Betsy W. and I met during our stint at Harvard Medical School at that cool bar where we stayed up late discussing the scaphoid, the lunate and the triquetrium. We bonded over our devotion to the fourteen phalanges.
I met Chrystal at a high-end mattress store in Savannah, Georgia where she insisted I bounce up and down at least 16 times on the Sealy to make sure the Posturepedic was really what I wanted. Of course she was right: the pillow top was too soft.
I met Ricky Anderson in 3rd grade after Chuck E. punched him in the nose on the playground. While the blood poured from his nostrils, I went in search of toilet paper to stop the oozing gush.

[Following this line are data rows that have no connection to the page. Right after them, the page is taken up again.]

import Summits.QuantumFields.BalabanUV.Beta.LagrangeFoldSrec
import Summits.QuantumFields.BalabanUV.Beta.KernelWardHColumnWall

/-!
# `BalabanUV.Beta.LagrangeFoldWard` — binder row D1, (L4) W-side: THE FIRST-ORDER WARD LAW IN THE LAGRANGIAN CHART for the ADOPTED literal
# v2.26 tables (the `hD` input of the response pieces: `divV (dM G_j Lc (S_j^{pure}) (M1At … j)) y = conjV 𝕄_j (X_j y)`, every level, at the pin)
# (β sub-cell, D1 formalisation swarm, unit `b2b-balaban-beta-d1-formalise-leaf-10`, gen 2; CLAIM «D1-L4-FOLD»/«D1-hW-L4-SWAP» corollary)

NOT IN PRINT; OUR BOOKKEEPING.  HONEST FRAMING (cell contract, verbatim): «discharging `BetaPertH` makes Bałaban's UV stability
UNCONDITIONAL — a real constructive-QFT result; it is NOT the continuum limit and NOT the Clay problem.»  HONEST DEPENDENCY (verbatim):
«continuum YM on T⁴ ⇐ BetaPertH ∧ nine spine estimates (0/9 proved); BetaPertH ⇐ (D1) ∧ (D4) ∧ CAP+tail; G-an2-4 gates asym, D1 and
NE2/3/4.»  [folklore] kernel algebra; instantiates NO binder of the β-function wall; no `[cite:]`, no `def`, no `def … : Prop`; NOT D1,
NOT `BetaPertH`, NOT continuum, NOT Clay.

## What

For `G_j := coDressKBmAt (toSite r) Lc (KInvStep Lc j)` (in-block root `r`, `1 ≤ Lc`) and the pin `(cE, cVH) = (Lc^{d+1}, −Lc^{d+1}·½·Lc^{d+1})`,
the LAGRANGIAN-chart first-order vertex `dM G_j Lc (S_j^{pure}) (M1At d Lc (toSite r) cΛ j)` — `S_j^{pure}` = the displayed E+vh piece of
`SrecAt … j` (`S0NAt` at `j = 0`) — obeys the SAME pure-gauge Ward law as the folded vertex:
`divV (dM G_j Lc (S_j^{pure}) (M1At … j)) y = conjV (bhKStepAt d (toSite r) Lc j) (diagK (½ • Σ_{v∈box} legInd (toSite r) (Lc•y + v)))`
(`divV_dM_pure_succ_eq_conjV`, `divV_dM_pure_zero_eq_conjV`).  Proof: (c1) (`LagrangeFoldSrec`) identifies the two vertices as FAMILIES; an1's
FILE-1 `KernelWardRelative.divV_vertexOfK_eq_conjV` + leaf-07's `colH_ward_KInvStep_all` + leaf-10's `WardLocusRecursive.hSd_SrecAt` give the law
for the folded vertex.  This is the `hD` hypothesis of `KernelWardSwapResponse.divW_resp_swap_coDressKBmAt_KInvStep_of_law_diag` and the
first-order input of an1's `KernelWardResponse`/`KernelWardResidual` for an2's literal tables.
-/

noncomputable section

open Finset
open scoped BigOperators
open Literature.MathematicalPhysics.QuantumFieldTheory
open Literature.MathematicalPhysics.QuantumFieldTheory.Balaban1983to89
open Literature.MathematicalPhysics.QuantumFieldTheory.Balaban1983to89.Beta
open ExpKernelCalculus (MKer Decays)
open KernelWard (divV)
open AffineAveraging (box toSite)
open OneStepResolventKernel (Fib LocStencil)
open OneStepKernelFamily (KInvStep vertexOfK)
open StepJetData (wilsonA)
open AveragingHessianKernelsRooted (vhSAt)
open Summit.QuantumFields.BalabanUV.Beta.AveragingWardRootedStencils (legInd)
open BalabanStepJetsSucc (wE wVH)
open SecondOrderResponse (vertexOfM dM)
open Summit.QuantumFields.BalabanUV.Beta.TameKernelCalculus
open Summit.QuantumFields.BalabanUV.Beta.ChartConjugation (conjV)
open Summit.QuantumFields.BalabanUV.Beta.BorderedHessian (diagK bhKStepAt stepScale)
open Summit.QuantumFields.BalabanUV.Beta.AxialDressingRooted (coDressKBmAt decays_coDressKBmAt_KInvStep one_le_of_neZero)
open Summit.QuantumFields.BalabanUV.Beta.SpineRooted (S0NAt M1At e3OfK)
open Summit.QuantumFields.BalabanUV.Beta.KernelWardRelative (divV_vertexOfK_eq_conjV)
open Summit.QuantumFields.BalabanUV.Beta.KernelWardHColumnWall (colH_ward_KInvStep_all)
open Summit.QuantumFields.BalabanUV.Beta.WardLocusRecursive (SrecAt SrecAt_zero hSd_SrecAt locStencil_SrecAt)
open Summit.QuantumFields.BalabanUV.Beta.LagrangeFoldSrec (vertexOfK_SrecAt_succ_split vertexOfK_S0NAt_split)

namespace Summit.QuantumFields.BalabanUV.Beta.LagrangeFoldWard

variable {d : ℕ} {Lc : ℕ} [NeZero Lc] {r : Fin (d + 1) → ℕ}

/-- [folklore] **THE FOLDED VERTEX OBEYS THE FIRST-ORDER WARD LAW, EVERY LEVEL, AT THE PIN** (an1's FILE-1 law fed with leaf-07's (hH) and
leaf-10's `hSd_SrecAt`): `divV (vertexOfK G_j Lc (SrecAt … j)) y = conjV (bhKStepAt j) (diagK (½ • Σ_v legInd (toSite r) (Lc•y + v)))`. -/
theorem divV_vertexOfK_SrecAt_eq_conjV (hr : r ∈ box (d + 1) Lc) (cΛ : ℝ) (j : ℕ) (y : Fin (d + 1) → ℤ) :
    divV (vertexOfK (coDressKBmAt (toSite r) Lc (KInvStep (d := d) Lc j)) Lc
        (SrecAt d Lc (toSite r) ((Lc : ℝ) ^ (d + 1)) (-((Lc : ℝ) ^ (d + 1) * (1 / 2) * (Lc : ℝ) ^ (d + 1))) cΛ j)) y =
      conjV (bhKStepAt d (toSite r) Lc j) (diagK (((1 : ℝ) / 2) • ∑ v ∈ box (d + 1) Lc, legInd (toSite r) ((Lc : ℤ) • y + toSite v))) := by
  have hLc : 1 ≤ Lc := one_le_of_neZero Lc
  obtain ⟨Cs, δs, hδs, hS⟩ := locStencil_SrecAt (d := d) hLc hr ((Lc : ℝ) ^ (d + 1)) (-((Lc : ℝ) ^ (d + 1) * (1 / 2) * (Lc : ℝ) ^ (d + 1))) cΛ j
  exact divV_vertexOfK_eq_conjV (decays_coDressKBmAt_KInvStep hr j) hLc hS hδs _ (colH_ward_KInvStep_all hr j)
    (fun y => hSd_SrecAt hLc hr cΛ j y) y

/-- [folklore] **THE LAGRANGIAN-CHART FIRST-ORDER WARD LAW FOR THE LITERAL TABLES, LEVEL `j+1`, AT THE PIN**: with `S^{pure}_{j+1}` the E+vh piece
of `SrecAt … (j+1)` and `M1At d Lc (toSite r) cΛ (j+1)`,
`divV (dM G_{j+1} Lc S^{pure}_{j+1} (M1At … (j+1))) y = conjV (bhKStepAt (j+1)) (diagK (½ • Σ_v legInd (toSite r) (Lc•y + v)))`. -/
theorem divV_dM_pure_succ_eq_conjV (hr : r ∈ box (d + 1) Lc) (cΛ : ℝ) (j : ℕ) (y : Fin (d + 1) → ℤ) :
    divV (dM (coDressKBmAt (toSite r) Lc (KInvStep (d := d) Lc (j + 1))) Lc
        (fun κ' u' => ((Lc : ℝ) ^ (d + 1) * wE d Lc (j + 1)) •
            e3OfK Lc (coDressKBmAt (toSite r) Lc (KInvStep (d := d) Lc j))
              (SrecAt d Lc (toSite r) ((Lc : ℝ) ^ (d + 1)) (-((Lc : ℝ) ^ (d + 1) * (1 / 2) * (Lc : ℝ) ^ (d + 1))) cΛ j) κ' u' +
          (-((Lc : ℝ) ^ (d + 1) * (1 / 2) * (Lc : ℝ) ^ (d + 1)) * wVH d Lc (j + 1)) • vhSAt (toSite r) d Lc rfl κ' u')
        (M1At d Lc (toSite r) cΛ (j + 1))) y =
      conjV (bhKStepAt d (toSite r) Lc (j + 1)) (diagK (((1 : ℝ) / 2) • ∑ v ∈ box (d + 1) Lc, legInd (toSite r) ((Lc : ℤ) • y + toSite v))) := by
  have e : dM (coDressKBmAt (toSite r) Lc (KInvStep (d := d) Lc (j + 1))) Lc
        (fun κ' u' => ((Lc : ℝ) ^ (d + 1) * wE d Lc (j + 1)) •
            e3OfK Lc (coDressKBmAt (toSite r) Lc (KInvStep (d := d) Lc j))
              (SrecAt d Lc (toSite r) ((Lc : ℝ) ^ (d + 1)) (-((Lc : ℝ) ^ (d + 1) * (1 / 2) * (Lc : ℝ) ^ (d + 1))) cΛ j) κ' u' +
          (-((Lc : ℝ) ^ (d + 1) * (1 / 2) * (Lc : ℝ) ^ (d + 1)) * wVH d Lc (j + 1)) • vhSAt (toSite r) d Lc rfl κ' u')
        (M1At d Lc (toSite r) cΛ (j + 1)) =
      vertexOfK (coDressKBmAt (toSite r) Lc (KInvStep (d := d) Lc (j + 1))) Lc
        (SrecAt d Lc (toSite r) ((Lc : ℝ) ^ (d + 1)) (-((Lc : ℝ) ^ (d + 1) * (1 / 2) * (Lc : ℝ) ^ (d + 1))) cΛ (j + 1)) := by
    funext μ y'
    rw [show dM (coDressKBmAt (toSite r) Lc (KInvStep (d := d) Lc (j + 1))) Lc _ (M1At d Lc (toSite r) cΛ (j + 1)) μ y' =
        vertexOfK (coDressKBmAt (toSite r) Lc (KInvStep (d := d) Lc (j + 1))) Lc _ μ y' +
          vertexOfM (coDressKBmAt (toSite r) Lc (KInvStep (d := d) Lc (j + 1))) Lc (M1At d Lc (toSite r) cΛ (j + 1)) μ y' from rfl,
      vertexOfK_SrecAt_succ_split hr _ _ cΛ j μ y']
  rw [e]
  exact divV_vertexOfK_SrecAt_eq_conjV hr cΛ (j + 1) y

/-- [folklore] **… LEVEL 0, AT THE PIN**: with `S^{pure}_0 := cE • wilsonA + cVH • vhSAt` (native placement) and `M1At d Lc (toSite r) cΛ 0`. -/
theorem divV_dM_pure_zero_eq_conjV (hr : r ∈ box (d + 1) Lc) (cΛ : ℝ) (y : Fin (d + 1) → ℤ) :
    divV (dM (coDressKBmAt (toSite r) Lc (KInvStep (d := d) Lc 0)) Lc
        (fun κ' u' => ((Lc : ℝ) ^ (d + 1)) • wilsonA d κ' u' + (-((Lc : ℝ) ^ (d + 1) * (1 / 2) * (Lc : ℝ) ^ (d + 1))) • vhSAt (toSite r) d Lc rfl κ' u')
        (M1At d Lc (toSite r) cΛ 0)) y =
      conjV (bhKStepAt d (toSite r) Lc 0) (diagK (((1 : ℝ) / 2) • ∑ v ∈ box (d + 1) Lc, legInd (toSite r) ((Lc : ℤ) • y + toSite v))) := by
  have e : dM (coDressKBmAt (toSite r) Lc (KInvStep (d := d) Lc 0)) Lc
        (fun κ' u' => ((Lc : ℝ) ^ (d + 1)) • wilsonA d κ' u' + (-((Lc : ℝ) ^ (d + 1) * (1 / 2) * (Lc : ℝ) ^ (d + 1))) • vhSAt (toSite r) d Lc rfl κ' u')
        (M1At d Lc (toSite r) cΛ 0) =
      vertexOfK (coDressKBmAt (toSite r) Lc (KInvStep (d := d) Lc 0)) Lc
        (SrecAt d Lc (toSite r) ((Lc : ℝ) ^ (d + 1)) (-((Lc : ℝ) ^ (d + 1) * (1 / 2) * (Lc : ℝ) ^ (d + 1))) cΛ 0) := by
    funext μ y'
    rw [SrecAt_zero,
      show dM (coDressKBmAt (toSite r) Lc (KInvStep (d := d) Lc 0)) Lc _ (M1At d Lc (toSite r) cΛ 0) μ y' =
        vertexOfK (coDressKBmAt (toSite r) Lc (KInvStep (d := d) Lc 0)) Lc _ μ y' +
          vertexOfM (coDressKBmAt (toSite r) Lc (KInvStep (d := d) Lc 0)) Lc (M1At d Lc (toSite r) cΛ 0) μ y' from rfl,
      vertexOfK_S0NAt_split hr _ _ cΛ μ y']
  rw [e]
  exact divV_vertexOfK_SrecAt_eq_conjV hr cΛ 0 y

end Summit.QuantumFields.BalabanUV.Beta.LagrangeFoldWard

end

SaveSprinkles1234 and I met during the intermission of a really boring orchestra concert. We laughed as we met in the lobby and decided to grab a quick cup of chai and talk about the poor performance. Outside in the chilly air, Sprinkles found a cardboard box filled with abandoned kittens and insisted that she would take them all home and raise them up — and that’s exactly what she did.
Larisa and I met while we worked briefly as U.S. spies in the former Soviet Union. We were crammed inside a tiny airplane, trying to sneak into Tajikistan — under the radar, you might say. I’m probably not supposed to say that we were spies. I’m sorry, Larisa. I hope you are not a spy anymore. If you are, I have just put you into terrible danger.
Pauseandsmile and I in met at Bed, Bath & Beyond. She was clenching some fancy velvet covered hangers and told me they were well worth the investment.
I met Teri when a lost buzzard accidentally smashed against the front glass windows of her house. The ugly bird was decidedly dead, but Teri made me perform mouth-to-mouth resuscitation, just to be sure. It was very traumatic for everyone involved. Especially the dead buzzard, as it was early in the morning and I had not yet brushed my teeth.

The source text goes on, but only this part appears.